3  Walsh, P.G. (1961). Livy: His Historical Aims and Methods. Cambridge: Cambdrige University Press, 18.

Approfondire il rapporto di Livio con il suo contesto politico è un compito ingrato, al quale pure è difficile sottrarsi. Si può invece intendere il suo legame con il contesto storiografico, sia romano che ellenistico, su basi ben più solide: lo dimostra Giuseppe Zecchini in un importante contributo, dove viene posta in risalto la dimensione dell’opera di Livio in quanto storia universale: storia universale «di nuova concezione» (p. 127), che ha Roma come centro narrativo e analitico, ed è imperniata intorno all’anno politico e amministrativo romano. La centralità di Roma, in quanto spazio politico e simbolico, è un tema decisivo dell’opera di Livio. Ne dimostra efficacemente la rilevanza Virginia Fabrizi, in un originale saggio che assume come punto di vista il Foro in quanto teatro di lotte armate: in quanto luogo, dunque, di una ripetuta anomalia, in cui saltano i confini tra spazio urbano e spazio esterno: prima nello scontro fra Romani e Sabini, poi in vari passaggi del conflitto fra patrizi e plebei, e infine con l’ingresso dei Galli nel 390 a.C. Livio è uno storico del conflitto, e anche il suo interesse verso il tema della concordia, sul quale pongono l’accento Francesca Cavaggioni e Francesca Cenerini, si spiega con il suo radicamento in un contesto alla fine di una lunga epoca di guerre civili.

Negli ultimi mesi della sua vita Ronald Syme iniziò a progettare un libro intitolato Livy: A Post-War Historian:4 una definizione che poneva lo storico e la sua opera a cavaliere fra due epoche storiche, e ne ribadiva implicitamente l’importanza cardinale nella storia della storiografia romana.

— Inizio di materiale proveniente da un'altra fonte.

/-- **Second-order Taylor bound**: `|G(x − w) − G(x) + DG(x)w| ≤ B₂‖w‖²` for `G ∈ C²` with `‖D²G‖ ≤ B₂` (mean value theorem for
`τ ↦ G(x − τw)` on `[0,1]`, then the Lipschitz bound of the gradient). -/
theorem abs_sub_sub_add_fderiv_le (hG : ContDiff ℝ 2 G) {B₂ : ℝ} (hB : ∀ y, ‖iteratedFDeriv ℝ 2 G y‖ ≤ B₂) (x w : E) :
    |G (x - w) - G x + fderiv ℝ G x w| ≤ B₂ * ‖w‖ ^ 2 := by
  have hGd : Differentiable ℝ G := hG.differentiable (by norm_num)
  set g : ℝ → ℝ := fun τ => G (x - τ • w) with hg_def
  have hg : ∀ τ, HasDerivAt g (-(fderiv ℝ G (x - τ • w) w)) τ := by
    intro τ
    have h1 : HasDerivAt (fun τ : ℝ => x - τ • w) (-w) τ := by
      have := ((hasDerivAt_id τ).smul_const w).const_sub x
      simpa using this
    have h2 : HasDerivAt (G ∘ fun τ : ℝ => x - τ • w) (fderiv ℝ G (x - τ • w) (-w)) τ :=
      (hGd (x - τ • w)).hasFDerivAt.comp_hasDerivAt τ h1
    rw [map_neg] at h2
    exact h2
  have hgc : ContinuousOn g (Set.Icc 0 1) := fun τ _ => (hg τ).continuousAt.continuousWithinAt
  obtain ⟨ξ, hξ, hslope⟩ := exists_hasDerivAt_eq_slope g (fun τ => -(fderiv ℝ G (x - τ • w) w)) zero_lt_one hgc
    (fun τ _ => hg τ)
  have hg1 : g 1 = G (x - w) := by simp [hg_def]
  have hg0 : g 0 = G x := by simp [hg_def]
  rw [hg1, hg0, sub_zero, div_one] at hslope
  -- `G(x−w) − G(x) + DG(x)w = (DG(x) − DG(x − ξw)) w`
  have hid : G (x - w) - G x + fderiv ℝ G x w = (fderiv ℝ G x - fderiv ℝ G (x - ξ • w)) w := by
    rw [show (fderiv ℝ G x - fderiv ℝ G (x - ξ • w)) w = fderiv ℝ G x w - fderiv ℝ G (x - ξ • w) w from rfl, ← hslope]
    ring
  rw [hid, ← Real.norm_eq_abs]
  have hlip := norm_fderiv_sub_fderiv_le_of_iteratedFDeriv_two hG hB x (x - ξ • w)
  have hξ1 : ‖x - (x - ξ • w)‖ ≤ ‖w‖ := by
    rw [sub_sub_cancel, norm_smul, Real.norm_eq_abs, abs_of_pos hξ.1]
    exact mul_le_of_le_one_left (norm_nonneg _) hξ.2.le
  have hB0 : 0 ≤ B₂ := le_trans (norm_nonneg _) (hB x)
  calc ‖(fderiv ℝ G x - fderiv ℝ G (x - ξ • w)) w‖ ≤ ‖fderiv ℝ G x - fderiv ℝ G (x - ξ • w)‖ * ‖w‖ :=
        ContinuousLinearMap.le_opNorm _ _
    _ ≤ B₂ * ‖x - (x - ξ • w)‖ * ‖w‖ := mul_le_mul_of_nonneg_right hlip (norm_nonneg _)
    _ ≤ B₂ * ‖w‖ * ‖w‖ := by gcongr
    _ = B₂ * ‖w‖ ^ 2 := by ring

end Taylor

/-! ## §3 The value error of the Jackson mean to second order -/

section SecondOrder

variable (d : ℕ) {F : (Fin 2 → ℝ) → ℝ}

/-- Translates read through `EuclideanSpace`: `F(p₀ − s, p₁ − t) = (F ∘ ofLp)(toLp p − toLp (s,t))`. -/
theorem apply_sub_eq_comp_ofLp (F : (Fin 2 → ℝ) → ℝ) (p : Fin 2 → ℝ) (s t : ℝ) :
    F ![p 0 - s, p 1 - t] =
      (fun q : EuclideanSpace ℝ (Fin 2) => F (WithLp.ofLp q)) (WithLp.toLp 2 p - WithLp.toLp 2 ![s, t]) := by
  simp only [← WithLp.toLp_sub, WithLp.ofLp_toLp]
  congr 1
  ext i; fin_cases i <;> simp

/-- `‖toLp (s,t)‖² = s² + t²`. -/
theorem norm_toLp_pair_sq (s t : ℝ) : ‖(WithLp.toLp 2 ![s, t] : EuclideanSpace ℝ (Fin 2))‖ ^ 2 = s ^ 2 + t ^ 2 := by
  rw [EuclideanSpace.norm_eq, Real.sq_sqrt (by positivity)]
  simp [Fin.sum_univ_two]

/-- The first-order term is linear in `(s,t)`: `DG(x)(toLp (s,t)) = s·DG(x)(e₀) + t·DG(x)(e₁)`. -/
theorem fderiv_toLp_pair (G : EuclideanSpace ℝ (Fin 2) → ℝ) (x : EuclideanSpace ℝ (Fin 2)) (s t : ℝ) :
    fderiv ℝ G x (WithLp.toLp 2 ![s, t]) =
      s * fderiv ℝ G x (WithLp.toLp 2 ![1, 0]) + t * fderiv ℝ G x (WithLp.toLp 2 ![0, 1]) := by
  have h : (WithLp.toLp 2 ![s, t] : EuclideanSpace ℝ (Fin 2)) =
      s • WithLp.toLp 2 ![1, 0] + t • WithLp.toLp 2 ![0, 1] := by
    ext i; fin_cases i <;> simp
  rw [h, map_add, map_smul, map_smul, smul_eq_mul, smul_eq_mul]

/-- **The value error of the Jackson mean to SECOND order**: `|𝒥_d F(p) − F(p)| ≤ 2π⁷/(d+1)²·B₂` for `F` continuous with
`G = F ∘ ofLp ∈ C²(ℝ²)` (Euclidean) and `‖D²G‖ ≤ B₂` — the first-order term integrates to zero against the EVEN kernel, the second-order
remainder against `s² + t²` (`integral_sq_mul_jker_le`).  Two derivatives are spent, `d` is free. -/
theorem abs_jsmooth_sub_self_le_of_second (hF : Continuous F)
    (hG : ContDiff ℝ 2 (fun q : EuclideanSpace ℝ (Fin 2) => F (WithLp.ofLp q))) {B₂ : ℝ}
    (hB : ∀ x, ‖iteratedFDeriv ℝ 2 (fun q : EuclideanSpace ℝ (Fin 2) => F (WithLp.ofLp q)) x‖ ≤ B₂) (p : Fin 2 → ℝ) :
    |jsmooth d F p - F p| ≤ 2 * π ^ 7 / (d + 1) ^ 2 * B₂ := by
  have hππ : -π ≤ π := by linarith [Real.pi_pos]
  set G : EuclideanSpace ℝ (Fin 2) → ℝ := fun q => F (WithLp.ofLp q) with hGdef
  set x : EuclideanSpace ℝ (Fin 2) := WithLp.toLp 2 p with hx
  set a : ℝ := fderiv ℝ G x (WithLp.toLp 2 ![1, 0]) with ha
  set b : ℝ := fderiv ℝ G x (WithLp.toLp 2 ![0, 1]) with hb
  have hB0 : 0 ≤ B₂ := le_trans (norm_nonneg _) (hB x)
  set M : ℝ := π ^ 7 / (d + 1) ^ 2 with hM
  have hM2 := integral_sq_mul_jker_le d
  -- the pointwise second-order bound with the linear term added back
  have hpt : ∀ s t, |jker d s * jker d t * (F ![p 0 - s, p 1 - t] - F p) + jker d s * jker d t * (a * s + b * t)| ≤
      jker d s * jker d t * (B₂ * (s ^ 2 + t ^ 2)) := by
    intro s t
    have hT := abs_sub_sub_add_fderiv_le hG hB x (WithLp.toLp 2 ![s, t])
    rw [norm_toLp_pair_sq, fderiv_toLp_pair] at hT
    have hF1 : F ![p 0 - s, p 1 - t] = G (x - WithLp.toLp 2 ![s, t]) := apply_sub_eq_comp_ofLp F p s t
    have hF0 : F p = G x := by simp [hGdef, hx]
    rw [hF1, hF0, ← mul_add, abs_mul, abs_of_nonneg (mul_nonneg (jker_nonneg d s) (jker_nonneg d t))]
    refine mul_le_mul_of_nonneg_left ?_ (mul_nonneg (jker_nonneg d s) (jker_nonneg d t))
    have : G (x - WithLp.toLp 2 ![s, t]) - G x + (a * s + b * t) =
        G (x - WithLp.toLp 2 ![s, t]) - G x + (s * a + t * b) := by ring
    rw [this]; exact hT
  -- `𝒥F(p) − F(p) = 𝒥(F − F(p))(p)`
  have hc : Continuous fun q : Fin 2 → ℝ => F q - F p := hF.sub continuous_const
  have hrepr : jsmooth d F p - F p = jsmooth d (fun q => F q - F p) p := by
    rw [jsmooth_sub d hF continuous_const, jsmooth_const]
  -- the linear term integrates to zero
  have hlin_inner : ∀ s, ∫ t in (-π)..π, jker d s * jker d t * (a * s + b * t) = jker d s * (a * s) := by
    intro s
    have e : (fun t => jker d s * jker d t * (a * s + b * t)) =
        fun t => jker d s * (a * s) * jker d t + jker d s * b * (t * jker d t) := by
      funext t; ring
    have i1 : IntervalIntegrable (fun t => jker d s * (a * s) * jker d t) volume (-π) π :=
      (continuous_const.mul (continuous_jker d)).intervalIntegrable _ _
    have i2 : IntervalIntegrable (fun t => jker d s * b * (t * jker d t)) volume (-π) π :=
      (continuous_const.mul (continuous_id.mul (continuous_jker d))).intervalIntegrable _ _
    rw [e, intervalIntegral.integral_add i1 i2,
      intervalIntegral.integral_const_mul, intervalIntegral.integral_const_mul, integral_jker, integral_mul_jker_eq_zero]
    ring
  have hlin : ∫ s in (-π)..π, ∫ t in (-π)..π, jker d s * jker d t * (a * s + b * t) = 0 := by
    simp_rw [hlin_inner]
    have e : (fun s => jker d s * (a * s)) = fun s => a * (s * jker d s) := by funext s; ring
    rw [e, intervalIntegral.integral_const_mul, integral_mul_jker_eq_zero, mul_zero]
  -- combine
  rw [hrepr]
  unfold jsmooth
  rw [show (∫ s in (-π)..π, ∫ t in (-π)..π, jker d s * jker d t * (F ![p 0 - s, p 1 - t] - F p)) =
      (∫ s in (-π)..π, ∫ t in (-π)..π, jker d s * jker d t * (F ![p 0 - s, p 1 - t] - F p)) +
        ∫ s in (-π)..π, ∫ t in (-π)..π, jker d s * jker d t * (a * s + b * t) by rw [hlin, add_zero]]
  -- merge the two double integrals
  have hcontL : Continuous (Function.uncurry fun s t : ℝ => jker d s * jker d t * (a * s + b * t)) := by
    exact (((continuous_jker d).comp continuous_fst).mul ((continuous_jker d).comp continuous_snd)).mul
      ((continuous_const.mul continuous_fst).add (continuous_const.mul continuous_snd))
  have hinner_add : ∀ s, (∫ t in (-π)..π, jker d s * jker d t * (F ![p 0 - s, p 1 - t] - F p)) +
      (∫ t in (-π)..π, jker d s * jker d t * (a * s + b * t)) =
      ∫ t in (-π)..π, (jker d s * jker d t * (F ![p 0 - s, p 1 - t] - F p) + jker d s * jker d t * (a * s + b * t)) := by
    intro s
    have i1 : IntervalIntegrable (fun t => jker d s * jker d t * (F ![p 0 - s, p 1 - t] - F p)) volume (-π) π :=
      (continuous_jsmoothIntegrand_snd d hc p s).intervalIntegrable _ _
    have i2 : IntervalIntegrable (fun t => jker d s * jker d t * (a * s + b * t)) volume (-π) π :=
      (hcontL.comp (Continuous.prodMk_right s)).intervalIntegrable _ _
    rw [← intervalIntegral.integral_add i1 i2]
  have j1 : IntervalIntegrable (fun s => ∫ t in (-π)..π, jker d s * jker d t * (F ![p 0 - s, p 1 - t] - F p)) volume (-π) π :=
    (continuous_jsmoothInner d hc p).intervalIntegrable _ _
  have j2 : IntervalIntegrable (fun s => ∫ t in (-π)..π, jker d s * jker d t * (a * s + b * t)) volume (-π) π :=
    (intervalIntegral.continuous_parametric_intervalIntegral_of_continuous' hcontL _ _).intervalIntegrable _ _
  rw [← intervalIntegral.integral_add j1 j2]
  simp_rw [hinner_add]
  -- inner bound
  have hcontS : Continuous (Function.uncurry fun s t : ℝ =>
      jker d s * jker d t * (F ![p 0 - s, p 1 - t] - F p) + jker d s * jker d t * (a * s + b * t)) :=
    (continuous_jsmoothIntegrand d hc p).add hcontL
  have hinner : ∀ s, |∫ t in (-π)..π, (jker d s * jker d t * (F ![p 0 - s, p 1 - t] - F p) +
      jker d s * jker d t * (a * s + b * t))| ≤ jker d s * (B₂ * (s ^ 2 + M)) := by
    intro s
    have hjs := jker_nonneg d s
    calc |∫ t in (-π)..π, (jker d s * jker d t * (F ![p 0 - s, p 1 - t] - F p) + jker d s * jker d t * (a * s + b * t))|
        ≤ ∫ t in (-π)..π, |jker d s * jker d t * (F ![p 0 - s, p 1 - t] - F p) + jker d s * jker d t * (a * s + b * t)| :=
          intervalIntegral.abs_integral_le_integral_abs hππ
      _ ≤ ∫ t in (-π)..π, jker d s * B₂ * s ^ 2 * jker d t + jker d s * B₂ * (t ^ 2 * jker d t) := by
          refine intervalIntegral.integral_mono_on hππ
            ((hcontS.comp (Continuous.prodMk_right s)).abs.intervalIntegrable _ _)
            (Continuous.intervalIntegrable
              ((continuous_const.mul (continuous_jker d)).add
                (continuous_const.mul ((continuous_pow 2).mul (continuous_jker d)))) _ _)
            fun t _ => ?_
          have h := hpt s t
          have e : jker d s * jker d t * (B₂ * (s ^ 2 + t ^ 2)) =
              jker d s * B₂ * s ^ 2 * jker d t + jker d s * B₂ * (t ^ 2 * jker d t) := by ring
          rw [← e]; exact h
      _ = jker d s * B₂ * s ^ 2 + jker d s * B₂ * ∫ t in (-π)..π, t ^ 2 * jker d t := by
          have i1 : IntervalIntegrable (fun t => jker d s * B₂ * s ^ 2 * jker d t) volume (-π) π :=
            (continuous_const.mul (continuous_jker d)).intervalIntegrable _ _
          have i2 : IntervalIntegrable (fun t => jker d s * B₂ * (t ^ 2 * jker d t)) volume (-π) π :=
            (continuous_const.mul ((continuous_pow 2).mul (continuous_jker d))).intervalIntegrable _ _
          rw [intervalIntegral.integral_add i1 i2, intervalIntegral.integral_const_mul, intervalIntegral.integral_const_mul,
            integral_jker, mul_one]
      _ ≤ jker d s * (B₂ * (s ^ 2 + M)) := by
          have : jker d s * B₂ * ∫ t in (-π)..π, t ^ 2 * jker d t ≤ jker d s * B₂ * M :=
            mul_le_mul_of_nonneg_left hM2 (mul_nonneg hjs hB0)
          nlinarith
  -- outer bound
  calc |∫ s in (-π)..π, ∫ t in (-π)..π, (jker d s * jker d t * (F ![p 0 - s, p 1 - t] - F p) +
        jker d s * jker d t * (a * s + b * t))|
      ≤ ∫ s in (-π)..π, |∫ t in (-π)..π, (jker d s * jker d t * (F ![p 0 - s, p 1 - t] - F p) +
          jker d s * jker d t * (a * s + b * t))| := intervalIntegral.abs_integral_le_integral_abs hππ
    _ ≤ ∫ s in (-π)..π, B₂ * (s ^ 2 * jker d s) + B₂ * M * jker d s := by
        refine intervalIntegral.integral_mono_on hππ
          ((intervalIntegral.continuous_parametric_intervalIntegral_of_continuous' hcontS _ _).abs.intervalIntegrable _ _)
          (Continuous.intervalIntegrable ((continuous_const.mul ((continuous_pow 2).mul (continuous_jker d))).add
            (continuous_const.mul (continuous_jker d))) _ _)
          fun s _ => ?_
        have h := hinner s
        have e : jker d s * (B₂ * (s ^ 2 + M)) = B₂ * (s ^ 2 * jker d s) + B₂ * M * jker d s := by ring
        rw [← e]; exact h
    _ = B₂ * (∫ s in (-π)..π, s ^ 2 * jker d s) + B₂ * M := by
        have k1 : IntervalIntegrable (fun s => B₂ * (s ^ 2 * jker d s)) volume (-π) π :=
          (continuous_const.mul ((continuous_pow 2).mul (continuous_jker d))).intervalIntegrable _ _
        have k2 : IntervalIntegrable (fun s => B₂ * M * jker d s) volume (-π) π :=
          (continuous_const.mul (continuous_jker d)).intervalIntegrable _ _
        rw [intervalIntegral.integral_add k1 k2, intervalIntegral.integral_const_mul,
          intervalIntegral.integral_const_mul, integral_jker, mul_one]
    _ ≤ B₂ * M + B₂ * M := by nlinarith [mul_le_mul_of_nonneg_left hM2 hB0]
    _ = 2 * π ^ 7 / (d + 1) ^ 2 * B₂ := by rw [hM]; ring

I due volumi prodotti dal Centro di Studi Liviani propongono un consuntivo delle linee tendenze principali degli studi dell’ultimo ventennio e, al tempo stesso, una rassegna del potenziale dell’opera come oggetto di indagine. I capitoli sulle Periochae e sulla ricezione degli AUC emergono come nuclei tematici particolarmente forti; è però l’ampiezza complessiva delle proposte e delle prospettive analitiche a imporre questi due volumi come un punto di riferimento imprescindibile per chiunque voglia seriamente accostarsi all’opera di Livio. Il messaggio centrale dei due volumi è la necessità di un approccio collaborativo a un’opera tanto ricca ed esigente; in questo spirito il Centro si profila come un ammirevole modello di lavoro e un prezioso catalizzatore di energie.

4  Santangelo, F. (2016). «Editor’s Introduction». Syme, R., Approaching the Roman Revolution: Papers on Republican History. Oxford: Oxford University Press, 1-15 (p. 12).